> What to do:
Please restate exactly what appears in the records below from the first line to the line where "3279 exact equality" is, that line included.

> Dataset entries:
import Summits.QuantumFields.GaugeBoot.Eqs.KZL2rpD4Z13o5LT1
import Summits.QuantumFields.GaugeBoot.Eqs.KZL2rpD4Z13o5LT2
import Summits.QuantumFields.GaugeBoot.Eqs.KZL2rpD4Z13o5LT3
import Summits.QuantumFields.GaugeBoot.Eqs.KZL2rpD4Z13o5LW1
import HarnessLib

/-!
# Aggregated equality row of `beta-13-5-lower.conic1.json` — assembly of the coded row (data)

Cell `pub-gaugeboot` (HOME `run/shared/lean/pub/pub-gaugeboot/`), seat lean2 (KZ aggregated equality bindings; FANOUT-PLAN A126 (2)(c) /
A137 (1)(iii) / A146 / A152 (1)).  Certificate of record `certs/SU2-D4/kz-L2-rp/beta-13-5-lower.conic1.json` (sha256 field `5e759fb4c32f3675…`) over the
problem `certs/SU2-D4/kz-L2-rp/beta-13-5-lower.problem1.json` (`SU(2)`, `D = 4`, `β_std = 13/5`, 3300 equality rows, eng2's reduced form): its
3279 exact equality multipliers `lamQ` (dyadic rationals; sha256 of the multiplier list `76496c5af41a2242…`) contract the
equality rows into ONE row `r = Σ_e lamQ_e · row_e` (9921 labelled terms, right-hand side Σ_e lamQ_e · rhs_e = 0) — the only way
the certificate replay (lean3's `_of_feasible_agg` shape) uses the equality system.  The row is INTEGER-CODED (`Eqs/BindKitZ`: `(terms, M, K,
witness)`, terms `tz <label code> <z>` with coefficient `z / M` exactly, witness `lz <m> <def id> <position>` = an exact combination of
3271 of the family's G1 theorem rows `KZL2rpD4LitsZ*.litZ`, `μ = Σ_e lamQ_e · Λ_e` from the seat's exact elimination witnesses `Λ`,
re-verified exactly in the seat).  Because of its size the row is spread over several modules: term pieces `…Z13o5LT<k>` and the
witness pieces `…Z13o5LW<k>` and the assembly `…Z13o5LR` (data only), and the final module `Eqs/KZL2rpD4Z13o5L` with the `m = 7` residue-class
kernel checks `chk<i>` (`Eqs/BindKitZPF.cchkZPf litZ p q 7 i` — the `BindKitZP` residue-class check with the class filter inside the combination; integer arithmetic only, one `decide` each, ≈ 21 s measured) and `Ecode`, `E_holds`, `rowSum4_row` (
`rowSum4 13/5 L r = 0` on every torus `(ℤ/L)^4` with `L ≥ 6`).  Positivity blocks and the certificate inequalities are NOT
treated here.  GENERATED by `scratch/agg_data.py` + `scratch/gen_aggZP.py`.

HONEST FRAMING (page 1 of every file of this cell): certified bounds on lattice expectations at STATED coupling, gauge
group, dimension and torus size; NOT a mass gap, NOT a continuum limit, NOT a string tension, NOT large `N`; NOT
Yang–Mills-summit-bearing (barriers `FixedCouplingUltralocality`, `PerturbativeInvisibility`).
-/

noncomputable section

open Literature.MathematicalPhysics.QuantumFieldTheory
open Summit.QuantumFields.GaugeBoot.BindN Summit.QuantumFields.GaugeBoot.BindZ

namespace Summit.QuantumFields.GaugeBoot.KZL2rpD4.Z13o5L

variable {L : ℕ} [NeZero L]

/-- The coded aggregated row `(terms, M, K, witness)`: 9921 terms in 3 pieces, `M = 678308074579663257600000` (80 bits), `K` (10 bits) = the integer scale of the check, 3271 witness entries in 1 pieces. -/
def crow : CRowZ :=
  (terms1 ++ terms2 ++ terms3, 678308074579663257600000,
   640,
   wit1)

end Summit.QuantumFields.GaugeBoot.KZL2rpD4.Z13o5L

end
/-- **`N^{(0)}(T) = N(T)`**: the zeros of `ξ` with `0 < Im s ≤ T`, counted with their multiplicities as
zeros of `ξ`, are the non-trivial zeros of `ζ` up to height `T` counted with multiplicity.
[cite: Titchmarsh1986, §2.12] [cite: Conrey1983, §1 (p. 49)] -/
theorem xiDerivZeroCount_zero_eq_zetaZeroCount (T : ℝ) : xiDerivZeroCount 0 T = zetaZeroCount T := by
  classical
  apply Nat.cast_injective (R := ℤ)
  rw [zetaZeroCount_eq_finsum, xiDerivZeroCount, ← XiDerivCritStep.xiDerivZeroBox_zero_eq]
  have hfin := xiDerivZeroBox_finite 0 T
  rw [show ((∑ᶠ s ∈ xiDerivZeroBox 0 T, (analyticOrderAt (iteratedDeriv 0 riemannXi) s).toNat : ℕ) : ℤ) =
      ∑ᶠ s ∈ xiDerivZeroBox 0 T, (((analyticOrderAt (iteratedDeriv 0 riemannXi) s).toNat : ℕ) : ℤ) from
    AddMonoidHom.map_finsum_mem (fun s ↦ (analyticOrderAt (iteratedDeriv 0 riemannXi) s).toNat)
      (Nat.castAddMonoidHom ℤ) hfin]
  refine finsum_mem_congr rfl fun ρ hρ ↦ ?_
  have h := hρ
  rw [XiDerivCritStep.xiDerivZeroBox_zero_eq] at h
  have hst := re_mem_Ioo_of_riemannZeta_eq_zero_of_im_ne_zero h.1 h.2.2.2.1.ne'
  exact XiDerivCritStep.natCast_order_zero_eq_riemannZetaZeroOrder hst.1 hst.2

/-- **RH ⇒ `|N^{(m)}(T) − N(T)| ≤ m` for every `m` and EVERY `T > 0`** — under RH, Conrey's
`N^{(m)}(T) = N(T) + O_m(log T)` holds with the error bounded by `m` in absolute value.
[cite: Boas1954, Theorem 2.8.1 (p. 23)] [cite: Conrey1983, Lemma 2 (p. 52)] -/
theorem riemannHypothesis_imp_abs_xiDerivZeroCount_sub_zetaZeroCount_le (hRH : RiemannHypothesis)
    (m : ℕ) (T : ℝ) : |(xiDerivZeroCount m T : ℤ) - zetaZeroCount T| ≤ m := by
  rw [← xiDerivZeroCount_zero_eq_zetaZeroCount]
  exact riemannHypothesis_imp_abs_xiDerivZeroCount_sub_zero_le hRH m T

/-- Unconditionally, WITH multiplicity: **`N₀(T)`-type lower bound `N(T) ≤ N₀^{(m)}(T) + m` under RH** is the
special case; without RH we still have **`N₀^{(0)}(T) ≤ N₀^{(m)}(T) + m`** (`xiDerivCriticalZeroCount_zero_le_add`)
where `N₀^{(0)}(T)` counts the critical zeros of `ζ` with multiplicity — so every critical-line proportion
of `ζ` counted WITH multiplicity transfers to `ξ^{(m)}`: if eventually `c · N(T) ≤ N₀^{(0)}(T) + K` then
eventually `c · N(T) ≤ N₀^{(m)}(T) + K + m`. [cite: Conrey1983, §1 (p. 49)] -/
theorem xiDerivCriticalZeroCount_transfer (m : ℕ) {c K : ℝ}
    (h : ∀ᶠ T : ℝ in atTop, c * (zetaZeroCount T : ℝ) ≤ xiDerivCriticalZeroCount 0 T + K) :
    ∀ᶠ T : ℝ in atTop, c * (zetaZeroCount T : ℝ) ≤ xiDerivCriticalZeroCount m T + (K + m) := by
  filter_upwards [h] with T hT
  have h1 : (xiDerivCriticalZeroCount 0 T : ℝ) ≤ xiDerivCriticalZeroCount m T + m := by
    exact_mod_cast xiDerivCriticalZeroCount_zero_le_add m T
  linarith

end Literature.NumberTheory.LFunctions

end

> Result for this exercise:
import Summits.QuantumFields.GaugeBoot.Eqs.KZL2rpD4Z13o5LT1
import Summits.QuantumFields.GaugeBoot.Eqs.KZL2rpD4Z13o5LT2
import Summits.QuantumFields.GaugeBoot.Eqs.KZL2rpD4Z13o5LT3
import Summits.QuantumFields.GaugeBoot.Eqs.KZL2rpD4Z13o5LW1
import HarnessLib

/-!
# Aggregated equality row of `beta-13-5-lower.conic1.json` — assembly of the coded row (data)

Cell `pub-gaugeboot` (HOME `run/shared/lean/pub/pub-gaugeboot/`), seat lean2 (KZ aggregated equality bindings; FANOUT-PLAN A126 (2)(c) /
A137 (1)(iii) / A146 / A152 (1)).  Certificate of record `certs/SU2-D4/kz-L2-rp/beta-13-5-lower.conic1.json` (sha256 field `5e759fb4c32f3675…`) over the
problem `certs/SU2-D4/kz-L2-rp/beta-13-5-lower.problem1.json` (`SU(2)`, `D = 4`, `β_std = 13/5`, 3300 equality rows, eng2's reduced form): its
3279 exact equality multipliers `lamQ` (dyadic rationals; sha256 of the multiplier list `76496c5af41a2242…`) contract the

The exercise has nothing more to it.